## What needs to be done
One part of the entries below is wanted: the lines from the one containing "intro N hN μ hμ hlo hhi" through the one containing "have hov : ovDensity". Write those out exactly and nothing else.

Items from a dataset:
········

set_option maxHeartbeats 800000 in
/-- STUB `stub_countLCLT` of the line `susceptibility-variance-continuity` (registered signature verbatim).
**LOCAL CENTRAL-LIMIT STATICS OF THE POISSONISED COUNT LAW** of the low-activity hard-sphere gas on `𝕋³`
with the inhomogeneous profile `(a₂, u₂, θ₂)`: for `σ₁, σ₂ < σ₀(a₂)` there are `κ, s₀, s₁, c₀ > 0` and `N₀`
such that for `N ≥ N₀` and every activity whose mean count lies in the window
`[(1-κ)(σ₂/σ₁)³(N+1), (1+κ)(σ₂/σ₁)³(N+1)]`: (b) `s₀(N+1) ≤ varCount ≤ s₁(N+1)`; (c)
`c₀ ≤ √(N+1) · countWeight … n` for `|n - meanCount| ≤ 1`. Proof: the count law is a count family
(`countWeight_countFamily`) whose insertion probabilities are `≥ 1 - λ` and `64e²λ/(K(N+1))`-Lipschitz on
`[0, K(N+1) - 1]`, `K = ⌈24(σ₂/σ₁)³⌉ + 2`, `λ = K M v₁ σ₁³ ≤ 1/(128e²)` (`insertion_structure` at the rescaled
reduced diameter, `hs_insertionRatio_lipschitz`); the window pins the activity, `ν ≍ (σ₂/σ₁)³(N+1)`
(`mean_le`, `mean_ge`); conclude by `countFamily_variance` and `countFamily_lclt`.
[cite: PulvirentiTsagkarogiannis2012, Thm 2.1] -/
theorem stub_countLCLT :
    ∀ (a₂ θ₂ : T3 → ℝ) (u₂ : T3 → V3), Continuous a₂ → Continuous θ₂ → Continuous u₂ →
      (∀ x, 0 < a₂ x) → (∀ x, 0 < θ₂ x) →
    ∃ σ₀ : ℝ, 0 < σ₀ ∧ ∀ (σ₁ σ₂ : ℝ), 0 < σ₁ → σ₁ < σ₀ → 0 < σ₂ → σ₂ < σ₀ →
    ∃ κ : ℝ, 0 < κ ∧ ∃ s₀ : ℝ, 0 < s₀ ∧ ∃ s₁ : ℝ, 0 < s₁ ∧ ∃ c₀ : ℝ, 0 < c₀ ∧ ∃ N₀ : ℕ,
    ∀ N : ℕ, N₀ ≤ N → ∀ μ : ℝ, 0 < μ →
        (1 - κ) * ((σ₂ / σ₁) ^ 3 * ((N + 1 : ℕ) : ℝ)) ≤ meanCount σ₁ (localGibbsProfile a₂ u₂ θ₂) μ N →
        meanCount σ₁ (localGibbsProfile a₂ u₂ θ₂) μ N ≤ (1 + κ) * ((σ₂ / σ₁) ^ 3 * ((N + 1 : ℕ) : ℝ)) →
        s₀ * ((N + 1 : ℕ) : ℝ) ≤ varCount σ₁ (localGibbsProfile a₂ u₂ θ₂) μ N ∧
        varCount σ₁ (localGibbsProfile a₂ u₂ θ₂) μ N ≤ s₁ * ((N + 1 : ℕ) : ℝ) ∧
        ∀ n : ℕ, |(n : ℝ) - meanCount σ₁ (localGibbsProfile a₂ u₂ θ₂) μ N| ≤ 1 →
          c₀ ≤ Real.sqrt ((N + 1 : ℕ) : ℝ) * countWeight σ₁ (localGibbsProfile a₂ u₂ θ₂) μ N n := by
  intro a₂ θ₂ u₂ ha hθ hu ha0 hθ0
  -- data attached to the profile
  have hcI0 : 0 < ∫ y, a₂ y := integral_pos_of_continuous_pos ha ha0
  obtain ⟨σs, hσs, hSD⟩ := exists_smallDensity (profileOf a₂ ha ha0) one_pos
  obtain ⟨ν₀, hν₀, cL, hcL, HL⟩ := countFamily_lclt
  have hM0 : 0 < (profileOf a₂ ha ha0).M := (profileOf a₂ ha ha0).M_pos
  have hMv : 0 < (profileOf a₂ ha ha0).M * v₁ := mul_pos hM0 v₁_pos
  have he2 : (2 : ℝ) ≤ Real.exp 1 := by linarith [Real.add_one_le_exp (1 : ℝ)]
  obtain ⟨Λ, hΛdef⟩ : ∃ Λ : ℝ, Λ = 3456 * Real.exp 1 ^ 2 * ((profileOf a₂ ha ha0).M * v₁) := ⟨_, rfl⟩
  have hΛ : 0 < Λ := by rw [hΛdef]; positivity
  obtain ⟨σ₀, hσ₀def⟩ : ∃ σ₀ : ℝ, σ₀ = min 1 (min (σs / 3) (1 / Λ)) := ⟨_, rfl⟩
  have hσ₀pos : 0 < σ₀ := by rw [hσ₀def]; exact lt_min one_pos (lt_min (by positivity) (by positivity))
  have hσ₀1 : σ₀ ≤ 1 := by rw [hσ₀def]; exact min_le_left _ _
  have hσ₀s : σ₀ ≤ σs / 3 := by rw [hσ₀def]; exact (min_le_right _ _).trans (min_le_left _ _)
  have hσ₀Λ : σ₀ ≤ 1 / Λ := by rw [hσ₀def]; exact (min_le_right _ _).trans (min_le_right _ _)
  refine ⟨σ₀, hσ₀pos, ?_⟩
  intro σ₁ σ₂ hσ₁ hσ₁0 hσ₂ hσ₂0
  obtain ⟨q, hqdef⟩ : ∃ q : ℝ, q = (σ₂ / σ₁) ^ 3 := ⟨_, rfl⟩
  have hq : 0 < q := by rw [hqdef]; positivity
  have hqσ : q * σ₁ ^ 3 = σ₂ ^ 3 := by rw [hqdef, div_pow, div_mul_cancel₀ _ (by positivity)]
  obtain ⟨K, hKdef⟩ : ∃ K : ℕ, K = ⌈24 * q⌉₊ + 2 := ⟨_, rfl⟩
  have hK1 : 24 * q + 2 ≤ (K : ℝ) := by
    rw [hKdef]; push_cast; linarith only [Nat.le_ceil (24 * q)]
  have hK2 : (K : ℝ) < 24 * q + 3 := by
    rw [hKdef]; push_cast; linarith only [Nat.ceil_lt_add_one (by positivity : (0 : ℝ) ≤ 24 * q)]
  have hK0 : (0 : ℝ) < K := by linarith only [hK1, hq]
  have hKnat : 1 ≤ K := by rw [hKdef]; omega
  -- the reduced density `λ = K M v₁ σ₁³ ≤ 1/(128 e²)`
  have hσ₀3 : σ₀ ^ 3 ≤ σ₀ := by
    calc σ₀ ^ 3 = σ₀ * (σ₀ * σ₀) := by ring
      _ ≤ σ₀ * 1 := mul_le_mul_of_nonneg_left (mul_le_one₀ hσ₀1 hσ₀pos.le hσ₀1) hσ₀pos.le
      _ = σ₀ := mul_one _
  have hσ₂3 : σ₂ ^ 3 < σ₀ ^ 3 := pow_lt_pow_left₀ hσ₂0 hσ₂.le (by norm_num)
  have hσ₁3 : σ₁ ^ 3 < σ₀ ^ 3 := pow_lt_pow_left₀ hσ₁0 hσ₁.le (by norm_num)
  have hKσ : (K : ℝ) * σ₁ ^ 3 < 27 * σ₀ ^ 3 := by
    have h1 : (K : ℝ) * σ₁ ^ 3 < (24 * q + 3) * σ₁ ^ 3 := mul_lt_mul_of_pos_right hK2 (by positivity)
    have h2 : (24 * q + 3) * σ₁ ^ 3 = 24 * σ₂ ^ 3 + 3 * σ₁ ^ 3 := by rw [← hqσ]; ring
    linarith only [h1, h2, hσ₂3, hσ₁3]
  have hlam : (K : ℝ) * ((profileOf a₂ ha ha0).M * v₁ * σ₁ ^ 3) ≤ 1 / (128 * Real.exp 1 ^ 2) := by
    have h1 : (K : ℝ) * ((profileOf a₂ ha ha0).M * v₁ * σ₁ ^ 3) =
        ((profileOf a₂ ha ha0).M * v₁) * ((K : ℝ) * σ₁ ^ 3) := by ring
    rw [h1]
    have h2 : (K : ℝ) * σ₁ ^ 3 ≤ 27 * (1 / Λ) := by linarith only [hKσ, hσ₀3, hσ₀Λ]
    have hM0' : (profileOf a₂ ha ha0).M ≠ 0 := hM0.ne'
    have hv0 : v₁ ≠ 0 := v₁_pos.ne'
    calc ((profileOf a₂ ha ha0).M * v₁) * ((K : ℝ) * σ₁ ^ 3)
        ≤ ((profileOf a₂ ha ha0).M * v₁) * (27 * (1 / Λ)) := mul_le_mul_of_nonneg_left h2 hMv.le
      _ = 1 / (128 * Real.exp 1 ^ 2) := by rw [hΛdef]; field_simp; ring
  have he0 : 0 < Real.exp 1 ^ 2 := by positivity
  have hlam64 : (K : ℝ) * ((profileOf a₂ ha ha0).M * v₁ * σ₁ ^ 3) ≤ 1 / (64 * Real.exp 1 ^ 2) :=
    hlam.trans (by rw [div_le_div_iff₀ (by positivity) (by positivity)]; linarith only [he0])
  have hlamhalf : (K : ℝ) * ((profileOf a₂ ha ha0).M * v₁ * σ₁ ^ 3) ≤ 1 / 2 :=
    hlam.trans (by rw [div_le_div_iff₀ (by positivity) (by positivity)]; nlinarith only [he2])
  -- the constants of the stub
  refine ⟨1 / 2, by norm_num, q / 8, by positivity, 8 * q, by positivity, cL / (2 * Real.sqrt q),
    by positivity, ⌈2 * max ν₀ 36 / q⌉₊ + 1, ?_⟩
  intro N hN μ hμ hlo hhi
  rw [← hqdef] at hlo hhi
  have hN1 : (1 : ℝ) ≤ N := by exact_mod_cast (le_trans (Nat.le_add_left 1 _) hN)
  have hN0 : (0 : ℝ) < ((N + 1 : ℕ) : ℝ) := by positivity
  have hNq : max ν₀ 36 ≤ q * (((N + 1 : ℕ) : ℝ)) / 2 := by
    have h1 : 2 * max ν₀ 36 / q ≤ (⌈2 * max ν₀ 36 / q⌉₊ : ℝ) := Nat.le_ceil _
    have h2 : ((⌈2 * max ν₀ 36 / q⌉₊ + 1 : ℕ) : ℝ) ≤ N := by exact_mod_cast hN
    push_cast at h2 ⊢
    rw [div_le_iff₀ hq] at h1
    nlinarith only [h1, h2, hq]
  -- the count family, in the vocabulary of the line
  obtain ⟨hp, hsum, hp0, hrat, hg0, hg1⟩ := countWeight_countFamily a₂ θ₂ u₂ ha hθ hu ha0 hθ0 σ₁ μ N hμ
  have hmean : meanCount σ₁ (localGibbsProfile a₂ u₂ θ₂) μ N =
      ∑' n, countWeight σ₁ (localGibbsProfile a₂ u₂ θ₂) μ N n * (n : ℝ) := rfl
  have hvarc : varCount σ₁ (localGibbsProfile a₂ u₂ θ₂) μ N =
      ∑' n, countWeight σ₁ (localGibbsProfile a₂ u₂ θ₂) μ N n * (n : ℝ) ^ 2 -
        (∑' n, countWeight σ₁ (localGibbsProfile a₂ u₂ θ₂) μ N n * (n : ℝ)) ^ 2 := rfl
  rw [hmean] at hlo hhi
  rw [hvarc, hmean]
  generalize hpdef : countWeight σ₁ (localGibbsProfile a₂ u₂ θ₂) μ N = p at hp hsum hp0 hrat hlo hhi ⊢
  generalize hνdef : μ * ∫ y, a₂ y = ν at hrat
  have hν : 0 < ν := by rw [← hνdef]; exact mul_pos hμ hcI0
  -- the rescaled system: `L = K (N+1)` labels at the same diameter `ε = hsDiameter σ₁ N`
  obtain ⟨L, hLdef⟩ : ∃ L : ℕ, L = K * (N + 1) := ⟨_, rfl⟩
  have hL1 : 1 ≤ L := by
    rw [hLdef]; exact Nat.succ_le_of_lt (Nat.mul_pos (by omega) (Nat.succ_pos N))
  have hLcast : (L : ℝ) = K * (((N + 1 : ℕ) : ℝ)) := by rw [hLdef]; push_cast; ring
  have hL1' : L - 1 + 1 = L := Nat.sub_add_cancel hL1
  obtain ⟨σ', hσ'def⟩ : ∃ σ' : ℝ, σ' = hsDiameter σ₁ N * ((L : ℝ)) ^ (1 / 3 : ℝ) := ⟨_, rfl⟩
  have hεσ : hsDiameter σ' (L - 1) = hsDiameter σ₁ N := by rw [hσ'def]; exact hsDiameter_rescale _ hL1
  have hov : ovDensity (profileOf a₂ ha ha0) σ' = K * ((profileOf a₂ ha ha0).M * v₁ * σ₁ ^ 3) := by
    rw [hσ'def, hLdef]; exact ovDensity_rescale _ σ₁ N K
  have hσ'pos : 0 < σ' := by
    have hL0 : (0 : ℝ) < L := by exact_mod_cast hL1
    rw [hσ'def]; exact mul_pos (hsDiameter_pos hσ₁ N) (Real.rpow_pos_of_pos hL0 _)
  have hσ's : σ' < σs := by
    have e1 : σ' ^ 3 = (K : ℝ) * σ₁ ^ 3 := by
      rw [hσ'def, rescale_pow_three, hsDiameter_pow_three, hLcast]
      field_simp
    have h5 : (3 * σ₀) ^ 3 ≤ σs ^ 3 := pow_le_pow_left₀ (by positivity) (by linarith only [hσ₀s]) 3
    have h3 : σ' ^ 3 < σs ^ 3 := by
      rw [e1]
      have h6 : (3 * σ₀) ^ 3 = 27 * σ₀ ^ 3 := by ring
      linarith only [hKσ, h5, h6]
    exact lt_of_pow_lt_pow_left₀ 3 hσs.le h3
  have hSD' : SmallDensity (profileOf a₂ ha ha0) σ' := (hSD σ' hσ'pos hσ's).1
  have hsmall' : ovDensity (profileOf a₂ ha ha0) σ' ≤ 1 / (64 * Real.exp 1 ^ 2) := by rw [hov]; exact hlam64
  -- insertion structure on `[0, L - 1]`, then abstract the insertion probabilities `g`
  obtain ⟨hgl, hgD⟩ := insertion_structure hSD' hsmall' (L - 1)
  rw [hεσ, hov] at hgl hgD
  rw [hL1', hLcast] at hgD
  obtain ⟨g, hgdef⟩ : ∃ g : ℕ → ℝ, ∀ n, g n = Xi (profileOf a₂ ha ha0) (hsDiameter σ₁ N) (n + 1) (n + 1) /
      Xi (profileOf a₂ ha ha0) (hsDiameter σ₁ N) n n := ⟨fun n => _, fun n => rfl⟩
  simp only [← hgdef] at hrat hg0 hg1 hgl hgD
  generalize hlamdef : (K : ℝ) * ((profileOf a₂ ha ha0).M * v₁ * σ₁ ^ 3) = lam at hgl hgD hlam hlam64 hlamhalf
  have hlam0 : 0 ≤ lam := by rw [← hlamdef]; positivity
  generalize hDdef : 64 * Real.exp 1 ^ 2 * lam / ((K : ℝ) * ((N + 1 : ℕ) : ℝ)) = D at hgD
  have hD0 : 0 ≤ D := by rw [← hDdef]; positivity
  -- a priori bounds on the activity: `q (N+1)/2 ≤ ν ≤ 4 q (N+1)`
  have hνlo : q * ((N + 1 : ℕ) : ℝ) / 2 ≤ ν := by
    have := mean_le hp hsum hrat hg0 hg1 hν
    linarith only [this, hlo]
  have hνhi : ν ≤ 4 * (q * ((N + 1 : ℕ) : ℝ)) := by
    obtain ⟨h1, h2⟩ := mean_ge hp hsum hrat hg0 hg1 hν (G := L - 1) (lam := lam) hgl
    have h3 := sum_add_tail hsum (L - 1 + 1)
    rw [hL1'] at h1 h2 h3
    rw [Nat.cast_sub hL1, Nat.cast_one, sub_add_cancel, hLcast] at h2
    have hT0 : 0 ≤ ∑' k, p (k + L) := tsum_nonneg fun k => hp _
    have h4 : (K : ℝ) * ((N + 1 : ℕ) : ℝ) * ∑' k, p (k + L) ≤ (1 + 1 / 2) * (q * ((N + 1 : ℕ) : ℝ)) :=
      h2.trans hhi
    -- the far tail is `≤ 1/16`
    have h5 : ∑' k, p (k + L) ≤ 1 / 16 := by
      have h6 : ((N + 1 : ℕ) : ℝ) * ((K : ℝ) * ∑' k, p (k + L)) ≤ ((N + 1 : ℕ) : ℝ) * ((1 + 1 / 2) * q) := by
        have e : (K : ℝ) * ((N + 1 : ℕ) : ℝ) * ∑' k, p (k + L) = ((N + 1 : ℕ) : ℝ) * ((K : ℝ) * ∑' k, p (k + L)) := by
          ring
        have e' : (1 + 1 / 2) * (q * ((N + 1 : ℕ) : ℝ)) = ((N + 1 : ℕ) : ℝ) * ((1 + 1 / 2) * q) := by ring
        rw [← e, ← e']; exact h4
      have h7 : (K : ℝ) * ∑' k, p (k + L) ≤ (1 + 1 / 2) * q := le_of_mul_le_mul_left h6 hN0
      have h8 : (24 * q + 2) * ∑' k, p (k + L) ≤ (K : ℝ) * ∑' k, p (k + L) :=
        mul_le_mul_of_nonneg_right hK1 hT0
      nlinarith only [h7, h8, hT0, hq]
    have h6 : 15 / 16 ≤ ∑ n ∈ Finset.range L, p n := by linarith only [h3, h5]
    have h8 : 1 / 2 ≤ 1 - lam := by linarith only [hlamhalf]
    have h9 : ν * (1 - lam) * ∑ n ∈ Finset.range L, p n ≤ (1 + 1 / 2) * (q * ((N + 1 : ℕ) : ℝ)) :=
      h1.trans hhi
    have h10 : ν * (1 / 2) * (15 / 16) ≤ ν * (1 - lam) * ∑ n ∈ Finset.range L, p n :=
      mul_le_mul (mul_le_mul_of_nonneg_left h8 hν.le) h6 (by norm_num)
        (mul_nonneg hν.le (by linarith only [h8]))
    have hqN : 0 ≤ q * ((N + 1 : ℕ) : ℝ) := by positivity
    linarith only [h9, h10, hqN]
  have hν36 : max ν₀ 36 ≤ ν := hNq.trans hνlo
  have hν32 : 32 ≤ ν := le_trans (by linarith only [le_max_right ν₀ 36]) hν36
  have hνν₀ : ν₀ ≤ ν := (le_max_left _ _).trans hν36
  -- the length of the good segment and the Lipschitz constant
  have hG : 4 * ν + 3 ≤ ((L - 1 : ℕ) : ℝ) := by
    rw [Nat.cast_sub hL1, Nat.cast_one, hLcast]
    have h1 : (24 * q + 2) * ((N + 1 : ℕ) : ℝ) ≤ (K : ℝ) * ((N + 1 : ℕ) : ℝ) :=
      mul_le_mul_of_nonneg_right hK1 hN0.le
    have h2 : ((N + 1 : ℕ) : ℝ) = (N : ℝ) + 1 := by push_cast; ring
    have hνhi' := hνhi
    rw [h2] at h1 hνhi' ⊢
    have hqN : 0 ≤ q * (N : ℝ) := mul_nonneg hq.le (Nat.cast_nonneg N)
    nlinarith only [hνhi', h1, hN1, hq, hqN]
  have hνD : ν * D ≤ 1 / 8 := by
    rw [← hDdef]
    have e1 : ν * (64 * Real.exp 1 ^ 2 * lam / ((K : ℝ) * ((N + 1 : ℕ) : ℝ))) =
        (ν / ((N + 1 : ℕ) : ℝ)) * (64 * Real.exp 1 ^ 2 * (lam / K)) := by
      field_simp
    rw [e1]
    have h1 : ν / ((N + 1 : ℕ) : ℝ) ≤ 4 * q := by rw [div_le_iff₀ hN0]; linarith only [hνhi]
    have h2 : 24 * q * (lam / K) ≤ 1 / (128 * Real.exp 1 ^ 2) := by
      refine le_trans ?_ hlam
      have hX : lam / K = (profileOf a₂ ha ha0).M * v₁ * σ₁ ^ 3 := by
        rw [← hlamdef]; field_simp
      rw [hX]
      calc 24 * q * ((profileOf a₂ ha ha0).M * v₁ * σ₁ ^ 3) ≤ (K : ℝ) * ((profileOf a₂ ha ha0).M * v₁ * σ₁ ^ 3) :=
            mul_le_mul_of_nonneg_right (by linarith only [hK1]) (by positivity)
        _ = lam := hlamdef
    have hlK : 0 ≤ lam / K := by positivity
    calc ν / ((N + 1 : ℕ) : ℝ) * (64 * Real.exp 1 ^ 2 * (lam / K))
        ≤ (4 * q) * (64 * Real.exp 1 ^ 2 * (lam / K)) := mul_le_mul_of_nonneg_right h1 (by positivity)
      _ = (32 * Real.exp 1 ^ 2 / 3) * (24 * q * (lam / K)) := by ring
      _ ≤ (32 * Real.exp 1 ^ 2 / 3) * (1 / (128 * Real.exp 1 ^ 2)) :=
          mul_le_mul_of_nonneg_left h2 (by positivity)
      _ = 1 / 12 := by field_simp; ring
      _ ≤ 1 / 8 := by norm_num
  -- (b) and (c) from the abstract theory
  have hV := countFamily_variance p g ν lam D (L - 1) hp hsum hrat hg0 hg1 hν32 hG hlamhalf hgl hD0 hgD hνD
  have hC := HL p g ν lam D (L - 1) hp hsum hp0 hrat hg0 hg1 hνν₀ hG hlamhalf hgl hD0 hgD hνD
  refine ⟨by linarith only [hV.1, hνlo], by linarith only [hV.2, hνhi], fun n hn => ?_⟩
  have h1 := hC n hn
  -- `√ν ≤ 2 √q √(N+1)`
  have hsq : Real.sqrt ν ≤ 2 * Real.sqrt q * Real.sqrt ((N + 1 : ℕ) : ℝ) := by
    rw [mul_assoc, ← Real.sqrt_mul hq.le, show (2 : ℝ) = Real.sqrt 4 by
      rw [show (4 : ℝ) = 2 ^ 2 by norm_num, Real.sqrt_sq (by norm_num)], ← Real.sqrt_mul (by norm_num)]
    exact Real.sqrt_le_sqrt (by linarith only [hνhi])
  have hq2 : 0 < 2 * Real.sqrt q := by positivity
  rw [div_le_iff₀ hq2]
  calc cL ≤ Real.sqrt ν * p n := h1
    _ ≤ (2 * Real.sqrt q * Real.sqrt ((N + 1 : ℕ) : ℝ)) * p n := mul_le_mul_of_nonneg_right hsq (hp n)
    _ = Real.sqrt ((N + 1 : ℕ) : ℝ) * p n * (2 * Real.sqrt q) := by ring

········

## Exercise output
  intro N hN μ hμ hlo hhi
  rw [← hqdef] at hlo hhi
  have hN1 : (1 : ℝ) ≤ N := by exact_mod_cast (le_trans (Nat.le_add_left 1 _) hN)
  have hN0 : (0 : ℝ) < ((N + 1 : ℕ) : ℝ) := by positivity
  have hNq : max ν₀ 36 ≤ q * (((N + 1 : ℕ) : ℝ)) / 2 := by
    have h1 : 2 * max ν₀ 36 / q ≤ (⌈2 * max ν₀ 36 / q⌉₊ : ℝ) := Nat.le_ceil _
    have h2 : ((⌈2 * max ν₀ 36 / q⌉₊ + 1 : ℕ) : ℝ) ≤ N := by exact_mod_cast hN
    push_cast at h2 ⊢
    rw [div_le_iff₀ hq] at h1
    nlinarith only [h1, h2, hq]
  -- the count family, in the vocabulary of the line
  obtain ⟨hp, hsum, hp0, hrat, hg0, hg1⟩ := countWeight_countFamily a₂ θ₂ u₂ ha hθ hu ha0 hθ0 σ₁ μ N hμ
  have hmean : meanCount σ₁ (localGibbsProfile a₂ u₂ θ₂) μ N =
      ∑' n, countWeight σ₁ (localGibbsProfile a₂ u₂ θ₂) μ N n * (n : ℝ) := rfl
  have hvarc : varCount σ₁ (localGibbsProfile a₂ u₂ θ₂) μ N =
      ∑' n, countWeight σ₁ (localGibbsProfile a₂ u₂ θ₂) μ N n * (n : ℝ) ^ 2 -
        (∑' n, countWeight σ₁ (localGibbsProfile a₂ u₂ θ₂) μ N n * (n : ℝ)) ^ 2 := rfl
  rw [hmean] at hlo hhi
  rw [hvarc, hmean]
  generalize hpdef : countWeight σ₁ (localGibbsProfile a₂ u₂ θ₂) μ N = p at hp hsum hp0 hrat hlo hhi ⊢
  generalize hνdef : μ * ∫ y, a₂ y = ν at hrat
  have hν : 0 < ν := by rw [← hνdef]; exact mul_pos hμ hcI0
  -- the rescaled system: `L = K (N+1)` labels at the same diameter `ε = hsDiameter σ₁ N`
  obtain ⟨L, hLdef⟩ : ∃ L : ℕ, L = K * (N + 1) := ⟨_, rfl⟩
  have hL1 : 1 ≤ L := by
    rw [hLdef]; exact Nat.succ_le_of_lt (Nat.mul_pos (by omega) (Nat.succ_pos N))
  have hLcast : (L : ℝ) = K * (((N + 1 : ℕ) : ℝ)) := by rw [hLdef]; push_cast; ring
  have hL1' : L - 1 + 1 = L := Nat.sub_add_cancel hL1
  obtain ⟨σ', hσ'def⟩ : ∃ σ' : ℝ, σ' = hsDiameter σ₁ N * ((L : ℝ)) ^ (1 / 3 : ℝ) := ⟨_, rfl⟩
  have hεσ : hsDiameter σ' (L - 1) = hsDiameter σ₁ N := by rw [hσ'def]; exact hsDiameter_rescale _ hL1
  have hov : ovDensity (profileOf a₂ ha ha0) σ' = K * ((profileOf a₂ ha ha0).M * v₁ * σ₁ ^ 3) := by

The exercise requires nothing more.